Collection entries

* * * *

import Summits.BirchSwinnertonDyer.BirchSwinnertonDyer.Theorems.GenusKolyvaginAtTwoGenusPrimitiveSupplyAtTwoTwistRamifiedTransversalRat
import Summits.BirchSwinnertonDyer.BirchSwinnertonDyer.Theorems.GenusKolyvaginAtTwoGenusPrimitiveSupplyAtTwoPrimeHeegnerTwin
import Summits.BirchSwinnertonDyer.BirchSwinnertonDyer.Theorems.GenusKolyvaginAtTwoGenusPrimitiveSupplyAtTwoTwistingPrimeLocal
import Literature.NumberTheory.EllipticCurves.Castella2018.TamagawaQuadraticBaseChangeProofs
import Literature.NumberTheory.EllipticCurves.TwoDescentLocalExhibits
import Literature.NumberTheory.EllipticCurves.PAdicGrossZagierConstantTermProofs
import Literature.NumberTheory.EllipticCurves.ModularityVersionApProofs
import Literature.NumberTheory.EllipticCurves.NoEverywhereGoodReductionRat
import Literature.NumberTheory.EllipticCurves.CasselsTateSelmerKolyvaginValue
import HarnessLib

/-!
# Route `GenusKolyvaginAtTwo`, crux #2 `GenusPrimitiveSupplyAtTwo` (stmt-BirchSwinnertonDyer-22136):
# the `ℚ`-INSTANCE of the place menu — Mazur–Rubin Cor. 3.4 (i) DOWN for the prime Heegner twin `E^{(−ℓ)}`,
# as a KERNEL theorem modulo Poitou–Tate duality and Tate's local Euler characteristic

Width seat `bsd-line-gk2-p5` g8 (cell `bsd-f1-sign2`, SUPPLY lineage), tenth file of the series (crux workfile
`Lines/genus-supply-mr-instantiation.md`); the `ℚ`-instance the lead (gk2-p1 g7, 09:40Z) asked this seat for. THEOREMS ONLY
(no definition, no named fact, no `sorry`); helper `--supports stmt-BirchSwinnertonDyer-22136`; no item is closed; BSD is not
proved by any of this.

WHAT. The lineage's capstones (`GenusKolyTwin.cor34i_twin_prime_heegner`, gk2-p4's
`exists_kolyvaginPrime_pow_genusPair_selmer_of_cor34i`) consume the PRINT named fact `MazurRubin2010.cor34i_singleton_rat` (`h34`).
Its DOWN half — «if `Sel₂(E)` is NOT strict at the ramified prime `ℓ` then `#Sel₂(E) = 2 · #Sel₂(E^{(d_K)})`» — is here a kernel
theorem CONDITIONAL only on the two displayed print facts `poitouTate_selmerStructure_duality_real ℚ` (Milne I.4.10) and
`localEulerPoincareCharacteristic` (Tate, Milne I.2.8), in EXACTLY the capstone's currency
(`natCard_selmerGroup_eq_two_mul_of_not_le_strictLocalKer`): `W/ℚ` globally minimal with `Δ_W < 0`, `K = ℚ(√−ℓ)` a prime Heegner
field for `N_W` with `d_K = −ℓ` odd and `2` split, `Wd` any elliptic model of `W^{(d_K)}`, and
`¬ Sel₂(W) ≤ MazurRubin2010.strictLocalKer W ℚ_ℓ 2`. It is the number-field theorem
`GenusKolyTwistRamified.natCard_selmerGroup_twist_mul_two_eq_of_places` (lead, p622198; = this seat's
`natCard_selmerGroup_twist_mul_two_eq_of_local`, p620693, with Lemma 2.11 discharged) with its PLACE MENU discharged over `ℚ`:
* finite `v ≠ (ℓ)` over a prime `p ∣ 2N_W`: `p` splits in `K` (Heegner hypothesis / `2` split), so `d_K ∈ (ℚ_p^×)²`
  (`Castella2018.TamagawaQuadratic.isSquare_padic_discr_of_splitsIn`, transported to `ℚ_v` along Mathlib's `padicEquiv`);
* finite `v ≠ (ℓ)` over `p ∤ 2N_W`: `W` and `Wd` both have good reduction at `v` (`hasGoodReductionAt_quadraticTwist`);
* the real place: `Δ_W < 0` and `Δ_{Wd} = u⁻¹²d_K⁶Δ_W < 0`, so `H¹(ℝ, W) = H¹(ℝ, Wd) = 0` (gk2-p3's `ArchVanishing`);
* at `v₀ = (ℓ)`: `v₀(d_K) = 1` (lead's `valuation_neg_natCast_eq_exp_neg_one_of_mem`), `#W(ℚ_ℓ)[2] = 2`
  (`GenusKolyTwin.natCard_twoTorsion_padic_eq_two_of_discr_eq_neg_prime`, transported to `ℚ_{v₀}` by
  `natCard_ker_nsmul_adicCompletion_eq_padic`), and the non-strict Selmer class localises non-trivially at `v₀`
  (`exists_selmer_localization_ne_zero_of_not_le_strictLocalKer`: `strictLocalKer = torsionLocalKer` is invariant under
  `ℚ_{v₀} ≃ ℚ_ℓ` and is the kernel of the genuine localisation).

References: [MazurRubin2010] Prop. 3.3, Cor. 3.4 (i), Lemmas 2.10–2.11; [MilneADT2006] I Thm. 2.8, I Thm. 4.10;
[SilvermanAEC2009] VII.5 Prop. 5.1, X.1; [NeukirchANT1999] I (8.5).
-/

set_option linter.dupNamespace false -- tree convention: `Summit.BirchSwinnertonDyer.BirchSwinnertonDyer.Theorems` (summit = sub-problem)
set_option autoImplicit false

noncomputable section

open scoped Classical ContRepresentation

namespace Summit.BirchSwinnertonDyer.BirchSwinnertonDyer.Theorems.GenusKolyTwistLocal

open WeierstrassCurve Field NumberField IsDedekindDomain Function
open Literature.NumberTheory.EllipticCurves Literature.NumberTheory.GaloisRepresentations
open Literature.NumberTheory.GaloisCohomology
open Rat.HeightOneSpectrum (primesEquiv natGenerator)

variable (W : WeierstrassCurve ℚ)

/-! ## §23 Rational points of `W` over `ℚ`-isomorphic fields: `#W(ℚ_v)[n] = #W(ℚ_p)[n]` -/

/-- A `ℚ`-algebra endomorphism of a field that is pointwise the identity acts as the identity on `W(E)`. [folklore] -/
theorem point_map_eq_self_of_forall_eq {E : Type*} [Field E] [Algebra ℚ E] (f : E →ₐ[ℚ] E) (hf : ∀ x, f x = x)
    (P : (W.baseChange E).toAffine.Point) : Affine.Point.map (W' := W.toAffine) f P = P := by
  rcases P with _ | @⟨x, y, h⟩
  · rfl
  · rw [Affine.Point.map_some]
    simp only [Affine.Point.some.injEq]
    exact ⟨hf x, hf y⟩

* * * *

What to do
Within the lines above, find those holding the word "lineage" and copy them.

Completed exercise
Width seat `bsd-line-gk2-p5` g8 (cell `bsd-f1-sign2`, SUPPLY lineage), tenth file of the series (crux workfile
WHAT. The lineage's capstones (`GenusKolyTwin.cor34i_twin_prime_heegner`, gk2-p4's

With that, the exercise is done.